Large Language Models (LLMs) have been reported to have strong performance on natural language processing tasks. However, performance metrics such as accuracy do not measure the quality of the model in terms of its ability to robustly represent complex linguistic structure. In this paper, focusing on the ability of language models to represent syntax, we propose a framework to assess the consistency and robustness of linguistic representations.
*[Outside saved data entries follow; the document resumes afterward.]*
import Literature.NumberTheory.EllipticCurves.ThreeIsogenySelmerRankOneProportionProofs
import Literature.NumberTheory.EllipticCurves.ThreeIsogenySelmerRatioOneEverywhereProofs
import HarnessLib

/-!
# Bhargava–Klagsbrun–Lemke Oliver–Shnidman 2019, Theorem 2.4 on a signed class `T_m(φ)` — the §9.1
# average-rank bound `|m| + 3^{−|m|}` replayed in the kernel

Cross-ladder literature-typing layer (cell `bsd-littype`, seat 08, gen 8). Theorems only (no
definitions, no named facts). Source: Bhargava–Klagsbrun–Lemke Oliver–Shnidman, Duke Math. J.
**168** (2019) = arXiv:1709.09790 (REFEREED; held text `paper:arxiv-1709.09790`), §9.1 "Proof of
Theorem (avgrank)" (chunk p0014 L31–L41), with the convexity inequality of Bhargava–Elkies–Shnidman,
J. Lond. Math. Soc. **101** (2020), display (8.2).

BKLOS §9.1 (p0014 L33–L41): "For each `m ∈ ℤ`, we define `T_m(φ) = {s ∈ F^*/F^{*2} : c(φ_s) = 3^m}`.
From the proof of Theorem (main), we see that `T_m` is either empty or cut out by finitely many local
conditions. Moreover, the average size of `Sel_φ(E_s)` for `s ∈ T_m` is `1 + 3^m`. Cassels' formula
[…] shows that `c(φ)c(φ̂) = 1`. Thus the average size of `Sel_{φ̂}(E'_s)` for `s ∈ T_m` is
`1 + 3^{−m}`. […] a convexity bound shows that the average rank of `Sel_φ(E_s) ⊕ Sel_{φ̂}(E'_s)` for
`s ∈ T_m` is at most `|m| + 3^{−|m|}`. Since this rank is an upper bound on the rank of `Sel₃(E_s)`,
which is itself an upper bound on the rank of `E_s(F)`, the theorem follows for any `Σ` contained in
`T_m`. The general case follows by writing `Σ = ⋃_m (Σ ∩ T_m)` and adding together the rank bounds
on each `Σ ∩ T_m` weighted by their density."

This file replays the sentence "the theorem follows for any `Σ` contained in `T_m`" in the kernel,
for every `m ∈ ℤ`, from three of the four REFEREED named facts of `IsogenySelmerGroups.lean` /
`IsogenySelmerGroupsComposite.lean` (`thm21_averageCard_selmerGroup`, `casselsFormula_selmerRatio`,
`lemma91_selmerGroup_exact`; no parity input is needed for Theorem 2.4): pointwise, off the finitely
many classes carrying rational `3`-torsion on `E_s` or `E'_s` (Mazur–Rubin 2010, L.5.5), Cassels'
formula with trivial torsion terms reads `r_φ = r_{φ̂} + m` exactly
(`natLog_card_selmerGroup_three_le_min_sub_one_add_natAbs_of_facts`:
`r₃ ≤ r_φ + r_{φ̂} ≤ min(#Sel_φ, #Sel_{φ̂}) − 1 + |m|`, BES (8.2)); Thm. 2.1 for `φ̂` (if `m ≥ 0`) or
`φ` (if `m < 0`) gives the average `1 + 3^{−|m|}` of that `min`; the finitely many exceptional
classes do not affect a `limsup` of averages over an INFINITE family
(`squareClassAverageLe_of_le_off_finite`). The "general case" sentence (the weighted union over
`m`) needs the two §9.1 framework claims recorded in `OPEN-QUESTIONS-08.md` §K (BKLOS-Q6: densities
of local-condition sets; `T_m` cut out by finitely many local conditions) and is NOT replayed.

Hypotheses kept explicit (printed claims not typed as facts, as in the companion files): the signed
class `Σ ⊆ T_m(φ)` is cut out by finitely many local conditions (p0014 L33–L34) and is INFINITE
(in print: non-empty, hence of positive density by §8 — the density statement is framework claim
(F1); `SquareClassProportionGe.infinite_setOf` turns any positive lower proportion into
infinitude). The signed class is read with the representative convention of `twistSelmerCard`
(sign of `t(φ_s)` at `s = Quotient.out t`).

## Main statements

* `BhargavaKlagsbrunLemkeOliverShnidman2019.squareClassAverageLe_selmerRankThree_signedClass_of_facts`:
  granted Thm. 2.1, Cassels' formula and Lemma 9.1, for a `3`-isogeny dual pair `(φ, φ̂)` over a
  number field (models with `a₁ = a₃ = 0`), `m : ℤ`, and an infinite `Σ ⊆ T_m(φ)` cut out by
  finitely many local conditions: the average over `Σ` of the `3`-Selmer rank `log₃ #Sel^{(3)}(E_s)`
  is at most `|m| + 3^{−|m|}`.
* `…squareClassAverageLe_rank_signedClass_of_facts`: the same for `rk E_s(F)` — **Theorem 2.4 for
  `Σ ⊆ T_m(φ)`** ("the theorem follows for any `Σ` contained in `T_m`"), i.e. the conclusion of the
  binder `thm24_averageRank_le` on such `Σ` (where `rankBoundSummand φ ≡ |m| + 3^{−|m|}`).

## References

* [BhargavaKlagsbrunLemkeOliverShnidman2019] Duke Math. J. 168 (2019), §9.1 (chunk p0014 L31–L41),
  Thm. 2.4 (chunk p0005 L1–L2).
* [BhargavaElkiesShnidman2019] J. Lond. Math. Soc. (2) 101 (2020), Thm. 43 with display (8.2)
  (chunk p0017 L26–L37).
* [MazurRubin2010] Invent. Math. 181 (2010), Lemma 5.5.
-/

noncomputable section

open scoped Classical NumberField
open Filter Topology
open WeierstrassCurve IsDedekindDomain NumberField

universe u

namespace Literature.NumberTheory.EllipticCurves

/-! ## §1 Averages over an infinite family: finitely many classes do not matter -/

section Averages

variable {K : Type u} [Field K] [NumberField K]

/-- The finite averages of BKLOS §2 of a function constant on `Σ` tend to that constant (once `Σ(X)`
is non-empty). [cite: BhargavaKlagsbrunLemkeOliverShnidman2019, §2 (chunk p0004 L25–L31, avg_Σ and Σ(X))] -/
theorem tendsto_squareClassAverage_of_eq_const {S : Set (SquareClass K)} (hS : S.Nonempty)
    {F : SquareClass K → ℝ} {c : ℝ} (hF : ∀ t ∈ S, F t = c) :
    Tendsto (squareClassAverage S F) atTop (𝓝 c) := by
  refine (tendsto_congr' ((eventually_nonempty_sep_height_lt hS).mono fun X hX ↦ ?_)).mpr
    tendsto_const_nhds
  rw [show squareClassAverage S F X = squareClassAverage S (fun _ ↦ c) X from
    le_antisymm (squareClassAverage_mono (fun t ht ↦ (hF t ht).le) X)
      (squareClassAverage_mono (fun t ht ↦ (hF t ht).ge) X),
    squareClassAverage_const c hX]

/-- `|Σ(X)| → ∞` for an INFINITE family `Σ` of square classes (each `Σ(X)` is finite, and any
`N` members of `Σ` have height `< X` for `X` large).
[cite: BhargavaKlagsbrunLemkeOliverShnidman2019, §2 (chunk p0004 L30, Σ(X) = {s ∈ Σ : H(s) < X})] -/
theorem tendsto_natCard_sep_height_lt_atTop_of_infinite {S : Set (SquareClass K)}
    (hS : S.Infinite) :
    Tendsto (fun X : ℕ ↦ (Nat.card {t : SquareClass K | t ∈ S ∧ squareClassHeight t < X} : ℝ))
      atTop atTop := by
  refine tendsto_natCast_atTop_atTop.comp (tendsto_atTop_atTop.mpr fun N ↦ ?_)
  obtain ⟨T, hTS, hTcard⟩ := hS.exists_subset_card_eq N
  refine ⟨T.sup squareClassHeight + 1, fun X hX ↦ ?_⟩
  have hA : {t : SquareClass K | t ∈ S ∧ squareClassHeight t < X}.Finite :=
    (finite_setOf_squareClassHeight_lt X).subset fun t ht ↦ ht.2
  have hsub : (T : Set (SquareClass K)) ⊆ {t : SquareClass K | t ∈ S ∧ squareClassHeight t < X} :=
    fun t ht ↦ ⟨hTS ht, Nat.lt_of_lt_of_le (Nat.lt_succ_of_le (Finset.le_sup ht)) hX⟩
  calc N = T.card := hTcard.symm
    _ = (T : Set (SquareClass K)).ncard := (Set.ncard_coe_finset T).symm
    _ ≤ {t : SquareClass K | t ∈ S ∧ squareClassHeight t < X}.ncard := Set.ncard_le_ncard hsub hA
    _ = Nat.card {t : SquareClass K | t ∈ S ∧ squareClassHeight t < X} :=
        (Nat.card_coe_set_eq _).symm

/-- The average over `Σ(X)` of a non-negative function supported on a finite set `G` is at most
`(∑_{t ∈ G} f t) / |Σ(X)|`. [cite: BhargavaKlagsbrunLemkeOliverShnidman2019, §2 (chunk p0004 L25–L31, avg_Σ)] -/
theorem squareClassAverage_indicator_le {S G : Set (SquareClass K)} (hG : G.Finite)
    {f : SquareClass K → ℝ} (hf : ∀ t, 0 ≤ f t) (X : ℕ) :
    squareClassAverage S (fun t ↦ if t ∈ G then f t else 0) X ≤
      (∑ t ∈ hG.toFinset, f t) /
        (Nat.card {t : SquareClass K | t ∈ S ∧ squareClassHeight t < X} : ℝ) := by
  unfold squareClassAverage
  have hA : {t : SquareClass K | t ∈ S ∧ squareClassHeight t < X}.Finite :=
    (finite_setOf_squareClassHeight_lt X).subset fun t ht ↦ ht.2
  refine div_le_div_of_nonneg_right ?_ (Nat.cast_nonneg _)
  rw [finsum_mem_eq_finite_toFinset_sum _ hA, ← Finset.sum_filter]
  refine Finset.sum_le_sum_of_subset_of_nonneg (fun t ht ↦ ?_) fun t _ _ ↦ hf t
  rw [Finset.mem_filter] at ht
  exact hG.mem_toFinset.mpr ht.2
To this end, we introduce measures of robustness of neural network models that leverage recent advances in extracting linguistic constructs from LLMs via probing tasks, i.e., simple tasks used to extract meaningful information about a single facet of a language model, such as syntax reconstruction and root identification. Empirically, we study the performance of four LLMs across six different corpora on the proposed robustness measures by analysing their performance and robustness with respect to syntax-preserving perturbations. We provide evidence that context-free representation (e.g., GloVe) are in some cases competitive with context-dependent representations from modern LLMs (e.g., BERT), yet equally brittle to syntax-preserving perturbations. Our key observation is that emergent syntactic representations in neural networks are brittle. We make the code, trained models and logs available to the community as a contribution to the debate about the capabilities of LLMs.
翻译:神经网络中新兴的语言结构是脆弱的
摘要:据报道,大型语言模型在自然语言处理任务中表现出强大的性能。然而,准确度等性能指标并不衡量模型在代表复杂语言结构方面的能力是否具有稳健性。因此,本文提出了一个框架来评估语言模型的表征一致性和稳定性,以语法表示能力为焦点。为此,我们在最近的提取语言模型中的有意义的信息和语言结构方面取得的进展的基础上,引入了利用探测任务的神经网络模型的稳健性度量,即用于从语言模型中提取单个方面有意义信息的简单任务,例如句法重构和根识别。经验性地,我们通过分析四种LLM(Large Language Models)对六种不同语料库的表现和稳健性,以及语法保持扰动,研究了提出的稳健性度量的性能。我们提供证据表明,上下文无关表示(例如GloVe)在某些情况下与现代LLM(例如BERT)的上下文相关表示相当竞争,但同样脆弱于语法保持扰动。我们的主要观察是,神经网络中的新兴句法表示是脆弱的。我们将代码,训练模型和日志提供给社区,作为对LLM能力讨论的贡献。